Task directions
The lines from the first line of the entries through the line containing "section Limit" are to be repeated exactly, with both of those lines included.

(Raw data Opens)

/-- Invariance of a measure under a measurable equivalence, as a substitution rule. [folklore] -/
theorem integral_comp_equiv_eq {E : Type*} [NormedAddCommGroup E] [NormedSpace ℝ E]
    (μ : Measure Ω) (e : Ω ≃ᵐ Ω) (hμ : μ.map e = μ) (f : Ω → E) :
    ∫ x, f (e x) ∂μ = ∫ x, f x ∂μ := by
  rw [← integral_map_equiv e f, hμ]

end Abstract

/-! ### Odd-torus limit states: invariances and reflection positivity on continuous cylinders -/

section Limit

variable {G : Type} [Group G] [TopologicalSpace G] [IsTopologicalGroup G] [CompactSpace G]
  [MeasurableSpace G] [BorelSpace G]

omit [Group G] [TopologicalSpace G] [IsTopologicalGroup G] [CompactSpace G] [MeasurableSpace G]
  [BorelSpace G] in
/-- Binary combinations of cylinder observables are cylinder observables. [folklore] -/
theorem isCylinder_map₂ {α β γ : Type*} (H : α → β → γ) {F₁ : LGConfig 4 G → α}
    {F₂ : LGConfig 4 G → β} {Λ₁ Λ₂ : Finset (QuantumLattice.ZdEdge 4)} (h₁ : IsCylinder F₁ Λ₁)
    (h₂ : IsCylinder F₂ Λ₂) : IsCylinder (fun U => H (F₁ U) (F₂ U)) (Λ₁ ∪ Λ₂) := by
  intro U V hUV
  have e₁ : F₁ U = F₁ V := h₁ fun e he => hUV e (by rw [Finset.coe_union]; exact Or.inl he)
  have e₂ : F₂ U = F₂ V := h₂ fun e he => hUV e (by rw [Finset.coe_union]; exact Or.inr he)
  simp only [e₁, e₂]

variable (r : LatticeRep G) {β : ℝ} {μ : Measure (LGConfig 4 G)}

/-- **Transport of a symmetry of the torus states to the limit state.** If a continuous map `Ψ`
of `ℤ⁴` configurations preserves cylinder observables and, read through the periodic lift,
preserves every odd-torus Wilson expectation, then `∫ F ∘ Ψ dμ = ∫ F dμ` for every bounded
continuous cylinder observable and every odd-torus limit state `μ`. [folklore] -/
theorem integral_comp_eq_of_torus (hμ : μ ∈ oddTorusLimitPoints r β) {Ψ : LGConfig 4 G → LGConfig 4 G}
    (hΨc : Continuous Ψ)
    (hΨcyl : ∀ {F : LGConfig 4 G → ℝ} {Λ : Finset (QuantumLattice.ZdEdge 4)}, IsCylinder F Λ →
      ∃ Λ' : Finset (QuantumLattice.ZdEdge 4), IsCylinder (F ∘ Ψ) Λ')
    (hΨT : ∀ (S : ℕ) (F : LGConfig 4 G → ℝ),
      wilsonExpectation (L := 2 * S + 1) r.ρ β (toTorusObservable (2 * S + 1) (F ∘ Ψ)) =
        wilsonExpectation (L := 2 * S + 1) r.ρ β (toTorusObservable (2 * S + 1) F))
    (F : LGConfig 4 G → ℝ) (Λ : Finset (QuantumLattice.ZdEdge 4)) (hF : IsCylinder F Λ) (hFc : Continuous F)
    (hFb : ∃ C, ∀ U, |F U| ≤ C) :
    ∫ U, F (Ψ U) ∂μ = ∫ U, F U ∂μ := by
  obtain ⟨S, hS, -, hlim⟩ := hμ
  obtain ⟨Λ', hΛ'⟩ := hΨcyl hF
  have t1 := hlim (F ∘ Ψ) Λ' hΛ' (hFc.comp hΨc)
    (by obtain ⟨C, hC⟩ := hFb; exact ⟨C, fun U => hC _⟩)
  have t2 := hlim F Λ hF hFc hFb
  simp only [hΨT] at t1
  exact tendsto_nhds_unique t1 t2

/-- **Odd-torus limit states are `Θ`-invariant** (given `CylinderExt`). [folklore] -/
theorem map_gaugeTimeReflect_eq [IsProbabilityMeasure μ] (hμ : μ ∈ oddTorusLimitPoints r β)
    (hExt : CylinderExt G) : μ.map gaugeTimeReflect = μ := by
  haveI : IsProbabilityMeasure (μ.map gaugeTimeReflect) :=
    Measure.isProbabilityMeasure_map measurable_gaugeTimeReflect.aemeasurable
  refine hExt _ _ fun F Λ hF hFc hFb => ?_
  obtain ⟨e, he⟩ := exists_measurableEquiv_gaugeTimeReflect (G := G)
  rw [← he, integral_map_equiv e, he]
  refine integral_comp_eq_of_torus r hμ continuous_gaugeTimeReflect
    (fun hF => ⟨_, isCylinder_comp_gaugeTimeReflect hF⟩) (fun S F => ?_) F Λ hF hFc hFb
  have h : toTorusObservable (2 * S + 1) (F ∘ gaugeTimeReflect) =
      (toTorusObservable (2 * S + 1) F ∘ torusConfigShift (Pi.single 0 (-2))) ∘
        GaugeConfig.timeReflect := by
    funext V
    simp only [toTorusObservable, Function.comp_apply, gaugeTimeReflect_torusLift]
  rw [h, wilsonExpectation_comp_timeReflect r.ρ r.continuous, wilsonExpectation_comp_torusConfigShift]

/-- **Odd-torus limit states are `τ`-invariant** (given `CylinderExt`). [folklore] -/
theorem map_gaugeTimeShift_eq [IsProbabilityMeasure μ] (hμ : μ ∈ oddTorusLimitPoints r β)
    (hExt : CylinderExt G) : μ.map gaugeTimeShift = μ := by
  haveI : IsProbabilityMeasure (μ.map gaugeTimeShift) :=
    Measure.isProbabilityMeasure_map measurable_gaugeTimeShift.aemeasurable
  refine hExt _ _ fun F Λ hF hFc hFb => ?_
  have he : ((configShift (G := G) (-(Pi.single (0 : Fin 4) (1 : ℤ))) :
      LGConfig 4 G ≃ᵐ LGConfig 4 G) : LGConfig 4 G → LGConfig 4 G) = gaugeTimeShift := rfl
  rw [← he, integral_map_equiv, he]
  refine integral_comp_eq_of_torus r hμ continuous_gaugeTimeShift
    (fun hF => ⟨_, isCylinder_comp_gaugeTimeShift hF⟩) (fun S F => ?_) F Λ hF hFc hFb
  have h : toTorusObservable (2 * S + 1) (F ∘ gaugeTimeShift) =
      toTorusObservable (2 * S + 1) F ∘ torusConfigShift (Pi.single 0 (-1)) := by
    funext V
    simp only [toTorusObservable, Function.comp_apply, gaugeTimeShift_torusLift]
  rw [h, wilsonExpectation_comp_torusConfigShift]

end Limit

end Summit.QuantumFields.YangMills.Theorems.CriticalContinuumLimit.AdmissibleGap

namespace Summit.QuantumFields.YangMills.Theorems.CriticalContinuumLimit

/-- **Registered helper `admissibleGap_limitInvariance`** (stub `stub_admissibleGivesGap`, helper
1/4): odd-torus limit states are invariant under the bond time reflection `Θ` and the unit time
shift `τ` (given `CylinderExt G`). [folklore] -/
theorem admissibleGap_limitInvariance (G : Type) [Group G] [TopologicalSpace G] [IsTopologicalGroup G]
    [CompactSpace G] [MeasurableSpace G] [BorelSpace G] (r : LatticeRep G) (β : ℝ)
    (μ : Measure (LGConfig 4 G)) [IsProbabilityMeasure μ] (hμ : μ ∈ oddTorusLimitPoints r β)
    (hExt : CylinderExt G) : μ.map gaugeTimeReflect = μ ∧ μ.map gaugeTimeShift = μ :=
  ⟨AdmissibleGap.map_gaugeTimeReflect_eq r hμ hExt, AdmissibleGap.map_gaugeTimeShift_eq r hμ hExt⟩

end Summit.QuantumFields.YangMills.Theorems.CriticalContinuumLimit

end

(Raw data Closes)

Reply
/-- Invariance of a measure under a measurable equivalence, as a substitution rule. [folklore] -/
theorem integral_comp_equiv_eq {E : Type*} [NormedAddCommGroup E] [NormedSpace ℝ E]
    (μ : Measure Ω) (e : Ω ≃ᵐ Ω) (hμ : μ.map e = μ) (f : Ω → E) :
    ∫ x, f (e x) ∂μ = ∫ x, f x ∂μ := by
  rw [← integral_map_equiv e f, hμ]

end Abstract

/-! ### Odd-torus limit states: invariances and reflection positivity on continuous cylinders -/

section Limit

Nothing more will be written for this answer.